The input pad and EQ genera;lly give your flat input to the first active, while the interstage EQ does your output tilt, and the interstage pad would only vary if the engineer built the design to add an AGC/ACM, or a thermal with anticipated future plant extension where a low gain dual would be the eventual requirements to manage the new longer cascade. For instance, today, the amp is the last in cascade, so no agc or thermal is needed. So instead of having to change out amps, face plates etc, to add on that new apartment complex or neirboorhood that is in the process of signing on, you pad the interstage by the insertion loss of the thermal or AGC. Then when the plant extension occurs, you add on the plant and new actives (now a long enough cascade to require the need for control), trim out the jumper on the board and plug in the Thermal or AGC and change the interstage pad to zero.
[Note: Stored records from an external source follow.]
/-
Copyright (c) 2026. All rights reserved.
Released under Apache 2.0 license as described in the file LICENSE.
Authors: abc-iut cell, prover seat abc-iut-w5-d039 (wave 5, gen 7).
-/
import Literature.IUT.LogVolume.UnitLogBallVolumeCriterion
import HarnessLib

/-!
# Which ramified `K/ℚ_p` have `𝒪_K = p^k · log_p(𝒪_K^×)`?  The census: none for `p ≥ 5`; `(e,f) = (2,1)` for
# `p = 3`; `(e,f,m) ∈ {(2,1,1), (2,2,2), (4,1,3)}` for `p = 2`

Proof-only sequel (theorems, no definitions) of `UnitLogBallVolumeCriterion.lean` (this seat: the VOLUME
constraint `𝒪_K = p^k · log_p(𝒪_K^×) ⇒ m = f·(−k·e − 1)`, `p^m` the order of the `p`-primary torsion of `𝒪_K^×`,
and its evaluation when `m = 0`).  Here the case `m ≥ 1` is bounded by the ramification a root of unity costs:

* `pow_pred_mul_dvd_absRamificationIdx_of_isPrimitiveRoot`: a primitive `p^{n+1}`-th root of unity in `K` forces
  **`p^n·(p − 1) ∣ e(K/ℚ_p)`** (`Φ_{p^{n+1}}(1) = p`, and `‖1 − μ‖` is the same for all primitive `p^{n+1}`-th roots
  `μ`, each being a power of any other); with `exists_isPrimitiveRoot_pow_torsionPExp` (the cyclic group `R^μ`
  of order `p^m·(q − 1)` contains an element of order `p^m`): **`m ≥ 1 ⇒ p^{m−1}·(p − 1) ∣ e`**
  (`pow_torsionPExp_pred_mul_dvd_absRamificationIdx`);
* the volume constraint gives `e − 1 ≤ m` when `m ≥ 1` (`absRamificationIdx_le_torsionPExp_succ_of_…`), so
  `p^{m−1}(p − 1) ≤ e ≤ m + 1`, which is impossible for `p ≥ 5`, forces `m = 1`, `e = 2`, `f = 1` for `p = 3`,
  and `m ≤ 3` with `(e,f,m) ∈ {(1,1,1), (2,1,1), (2,2,2), (4,1,3)}` for `p = 2`;
* CENSUS THEOREMS: **`closedBall_one_ne_zpow_smul_logUnits_of_five_le`** (`p ≥ 5`, `e ≥ 2` ⇒ the unit ball is NO
  `p^k · log_p(𝒪_K^×)` — no hypothesis on roots of unity), **`eq_of_closedBall_one_eq_zpow_smul_logUnits_three`**
  (`p = 3`, `e ≥ 2`: only `e = 2 ∧ f = 1 ∧ m = 1 ∧ k = −1`, the shape of `ℚ_3(ζ_3)`, where indeed
  `log_3(𝒪^×) = 3·𝒪`, `UnitLogZetaThree.lean`), **`closedBall_one_ne_zpow_smul_logUnits_three`**,
  **`mem_of_closedBall_one_eq_zpow_smul_logUnits_two`** (`p = 2`: only `(e,f,m,k) ∈ {(1,1,1,−2), (2,1,1,−1),
  (2,2,2,−1), (4,1,3,−1)}` — `ℚ_2`, and the shapes of the ramified quadratics with `μ = ±1`, of `ℚ_2(ζ_{12})`, of
  `ℚ_2(ζ_8)`), **`closedBall_one_ne_zpow_smul_logUnits_two`**.

For the abc-iut cell's TEAM R record (consumer `Summits/ABC/IUTFork/Thm311RealIsmDHMoverCensus.lean`): by
abc-iut-w5-d180's ball-mover criterion these say at which ramified places the Dupuy–Hilado (Ind2) group can
fix the unit ball at all.  Classical local analysis (Neukirch, *Algebraic Number Theory*, Ch. II (5.5), (5.7),
(7.13); Washington, *Cyclotomic Fields*, Lemma 1.4, Prop. 2.8); [IUTchIV] Prop. 1.4 (ii) enters only through
`UnitLogVolume.lean`. Nothing here bears on the disputed [IUTchIII] Cor. 3.12. [cite: NeukirchANT1999, Ch. II (5.7), (7.13)]
[cite: WeilBNT1967, Ch. II §2, Th. 1–2]
-/

noncomputable section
It allows the least customer affecting way to manage your plant.
There was a time when the high gain duals out performed their advertised outputs. It was determined that the interstage amp was the culprit. The answer given then, was to add a 1 or 2 pad at the interstage. This helped keep the CTB's and CSO's optimal.
As atated above, the output pads help you to maintain an even output level to each output leg. Problem we saw was that the tilt often varied between dual amp outputs by as much as 2.5 dB (typicvally 1 dB). We had three amp cascades so we usually didn't bother with such a trivial problem. we kept the output feeding another amp at the correct tilt, and if both fed an amp, one leg simply left a little hotter on the top end. Look closely at the block diagram from SA. It will help you follow the reasoning behind all this. You gotta love the simplicity of HFC.
Re:SA 750 question...help!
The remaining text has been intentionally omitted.